Crispy Chilli Babycorn is a popular Indo-Chinese appetizer that features babycorn coated in a flavorful, spicy batter and deep-fried to a perfect golden crisp. Tossed in a savory and tangy sauce with garlic, ginger, green chilies, and colorful vegetables, this dish is a delightful combination of textures and bold flavors, ideal for serving as a starter or snack.


Ingredients

Scale

Batter and Babycorn

  • 200g babycorn, halved lengthwise
  • ½ cup all-purpose flour
  • ¼ cup cornstarch
  • ½ teaspoon baking soda
  • 1 teaspoon ginger-garlic paste
  • ½ teaspoon red chili powder
  • ¼ teaspoon black pepper
  • ½ teaspoon salt
  • ¼ cup water, as needed
  • Oil for deep frying

Sauce and Garnish

  • 1 tablespoon oil (for sautéing)
  • 1 tablespoon chopped garlic
  • 1 teaspoon chopped ginger
  • 2 green chilies, sliced
  • 1 small onion, sliced
  • ½ small green bell pepper, sliced
  • 1 tablespoon soy sauce
  • 1 tablespoon red chili sauce
  • 1 teaspoon vinegar
  • ½ teaspoon sugar
  • Spring onions for garnish


Instructions

  1. Prepare the Batter: In a bowl, combine all-purpose flour, cornstarch, baking soda, ginger-garlic paste, red chili powder, black pepper, and salt.
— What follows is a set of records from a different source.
import Summits.QuantumFields.YangMills.Theorems.BalabanUVNodesN06Thm312313AtPinsPairMBCZP
import Literature.MathematicalPhysics.QuantumFieldTheory.Balaban1983to89.B9LettersHZAtOne
import Summits.QuantumFields.YangMills.Theorems.BalabanUVNodesN06G0LayerFromThm310AtPinsE
import Summits.QuantumFields.YangMills.Theorems.BalabanUVNodesN06StepDirLayerAtPinsBCZ
import Summits.QuantumFields.YangMills.Theorems.BalabanUVNodesN06SplitMajorantsAtPinsPhys
import Summits.QuantumFields.YangMills.Theorems.BalabanUVNodesN06Proj349AtPinsPhys
import Literature.MathematicalPhysics.QuantumFieldTheory.Balaban1983to89.B9Ineq349SiteThresholdRate
import Literature.MathematicalPhysics.QuantumFieldTheory.Balaban1983to89.B9CoReadingCoordsInputLoc
import Literature.MathematicalPhysics.QuantumFieldTheory.Balaban1983to89.B9Thm31GpMajFromPinsPairM
import Summits.QuantumFields.YangMills.Theorems.BalabanUVNodesN06SectBOfFrameV7
import Summits.QuantumFields.YangMills.Theorems.BalabanUVNodesN06SectDUnitsAtPinsPhys
import Literature.MathematicalPhysics.QuantumFieldTheory.Balaban1983to89.B9Eq3132FacesAtLetters
import Literature.MathematicalPhysics.QuantumFieldTheory.Balaban1983to89.Node00.OpsYRecordV4P
import Literature.MathematicalPhysics.QuantumFieldTheory.Balaban1983to89.B9Thm39OneCubeReadingAtLettersY
import Literature.MathematicalPhysics.QuantumFieldTheory.Balaban1983to89.B9CoReadingCoordsHolder
import Literature.MathematicalPhysics.QuantumFieldTheory.Balaban1983to89.B9CoReadingCoordsHolderS
import Literature.MathematicalPhysics.QuantumFieldTheory.Balaban1983to89.B9CoReadingCoordsHHolder
import Literature.MathematicalPhysics.QuantumFieldTheory.Balaban1983to89.B9CoReadingCoordsInput
import Literature.MathematicalPhysics.QuantumFieldTheory.Balaban1983to89.B9CoReadingCoordsInputS
import Literature.MathematicalPhysics.QuantumFieldTheory.Balaban1983to89.B9PerturbationSplitAtLetters
import Literature.MathematicalPhysics.QuantumFieldTheory.Balaban1983to89.B9Ineq349SiteFacesAtLetters

/-!
# BalabanUVNodes ∕ N06 ([B9], `Dag.B9_main`) — THE STAGE-11 CERTIFICATE, EDITION 26: FLAG №6 CLOSED IN THE BINDER ITSELF — rows 20–21's input letters `hLIM`
# are displayed as the FOUR PRINTED (3.152)–(3.153) letters `Letters313IML` ONLY; the class-localisation facts the engine needs are PROVED at the pins inside
# the proof (no localisation clause of either direction is a hypothesis any more); (3.49) derived and everything else as in edition 25

Track A of `YM-PLAN.md` (cell `pub-ymgap`, HUMAN RULING D-0062), node **N06** = [Balaban1985BackgroundPropagators] Thms 3.1–3.15; seat `pub-ymgap-dag-n06-d` (gen 10).  Successor of
edition 25 `…V6EPairNF` (p602838; its header carries the (3.49) derivation at the closed rate `min((1−2α)δ₀, δ39)∕8` and the list of what stays displayed).  THE ONE CHANGE
(director-ym №206∕№209, FLAG №6 «REFL-G3-SECOND-GAP-4-HLIM-VACUOUS», owner = this seat).  History: editions 19–23 displayed `hLIM : … Letters313IMB …` whose field `locX`
(class-localised input ⟹ FIBRE-localised) is REFUTED at the certificate's own pins by dag-n06-w3's `B9Letters313IMBLocObstruction.hLIM_pins_false` (p594766; ref-L READ #138)
— those editions are VACUOUS AS TYPED in `hLIM` (FLAG №6, of record).  Editions 24–25 displayed the R2-loc schema `Letters313IMBC … (RelB x.toKIdx) U` instead (n06-l p596226…
p597267 + this seat p594730 ∕ p596394): `locX` replaced by the CLASS relations `vanishX` (class-localised input ⟹ fibre pieces vanish OFF the carrier class) and `leX` (inside the
class each fibre piece ≤ the input norm) — both TRUE at the pins, but still DISPLAYED as fields of the hypothesis.  THIS EDITION displays `hLIM : ∀ x … U, Reg335 → Reg336 → Letters313IML (𝔬12 x) (𝔭A x) (𝔡A x).Dd (𝔡A x).Dsd 1 (H x) _
(bHXA x) (bHW13 x) Br13 (θV13·(M_xα₀)) Bd13 Bd2₁₃ δ12₃ δK12 U` — print's four input ∕ mixed letters of Theorem 3.13's reduction (`rgdd` RDv*G₁∇*: `bHX ε → bHW ε`; `dgDvd`
∇G₀Dv: `bHW ε →` block sup; `pdgDvd` its Hölder probe; `tDv` the step (Δ′_π+Δ⁽²⁾_π)G₀Dv), NOTHING ELSE — and PROVES, for every member, `α₀` and `U`, `hLIM' : … Letters313IMBC …
(RelB x.toKIdx) U := letters313IMBC_of_IML (hLIM …) hv hl` with `hv ∕ hl` the pin theorems `B9CoReadingCoordsInputLoc.vanishX_bHK_pins ∕ leX_bHK_pins x.toKIdx (bI x)` read
through `hblk12 : (𝔬12 x).blk = blkBK x.toKIdx (bI x)` and `hbHXA : bHXA x = fun ε => bHK x.toKIdx (bI x) ε` (the `Fintype (geo9K x.toKIdx).Site` instance is the member's);
`hLIM'` feeds `stepDirB_layer_of_lettersCZ` (`.vanishX ∕ .leX`) and `t312_t313_of_pins_pairMBCZ_phys` exactly where edition 25 fed the displayed `hLIM`.  So the refuted
MECHANISM of FLAG №6 (a localisation DIRECTION demanded of the pins) cannot recur: no localisation statement is hypothesised; what `hLIM` still asks is node content (Thm 3.13's
four input estimates at `U ≠ 1`; their `U = 1` inhabitant is width piece W-f).  BINDER DIFF vs edition 25: the TYPE of `hLIM` only; nothing added; one import (`B9CoReadingCoordsInputLoc`).
Usable regime: `N06G0LayerFromThm310E.alphaF_lt_quarter_of_provisos`.  Still displayed (the node's content): rows 18–19 `hst hκ hrd hloc h36 h36H` + A twins incl. `h36A2`; rows 20–21
`hX hdiv hlettersH12 hLHH hLH3 hLL2 hLIM hletters13 hlettersD13`, `hBJ`, the four `₂`-majorants `hta₂ htb₂ hta₂R htb₂R` + `hL3131H`, `hstepL2`, `hIds3124` (O5), `hΔ2`;
row 17 `hΔA hPD`; row 13 `hB`; rows 15–16 `h348`; rows 22–24 `E14 … hexp14`, `hE`; numerics ∕ pins (the 63 numeric side conditions are jointly satisfiable:
`N06NumericsWitness.numerics_inhabited_ed25`).  HONEST FRAMING.  Kernel bookkeeping; COUNT-NEUTRAL; NOT a discharge claim — the displayed schemas are the node's content,
their inhabitation at `U ≠ 1` is not on record; N06 NOT discharged NOR refuted.  One finite 𝕋⁴ programme at fixed `ε` — NOT continuum, NOT OS, NOT the mass gap ∕ Clay.  0 `def`, 0 `sorry`.
-/

noncomputable section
Gradually add water, stirring continuously to form a thick, smooth batter that coats the babycorn evenly.
  2. Fry the Babycorn: Heat oil in a deep pan suitable for frying. Dip each babycorn half into the batter, ensuring full coating, then gently drop into the hot oil. Fry in batches until the babycorn turns golden and crispy. Remove and drain on paper towels to remove excess oil.
  3. Prepare the Sauce: In a separate pan, heat 1 tablespoon of oil. Sauté the chopped garlic, ginger, and sliced green chilies for about a minute until aromatic. Add the sliced onion and green bell pepper, stir-frying for 2 to 3 minutes until slightly tender but crisp.
  4. Combine and Toss: Add soy sauce, red chili sauce, vinegar, and sugar to the pan. Stir to combine and bring the sauce to a gentle simmer. Toss in the fried babycorn, ensuring each piece is well coated with the sauce. Cook for another 1–2 minutes to allow flavors to meld.
  5. Garnish and Serve: Transfer the crispy chilli babycorn to a serving plate. Garnish generously with chopped spring onions and serve immediately while hot and crispy.

Notes

  • For a drier version of the dish, reduce the quantity of sauces used or cook the sauce slightly longer to evaporate excess moisture.
  • To make it extra crispy, consider frying the babycorn twice: once until pale golden and a second time until deep golden and crunchy.
  • Adjust the spice level by increasing or decreasing the amount of red chili sauce and green chilies according to preference.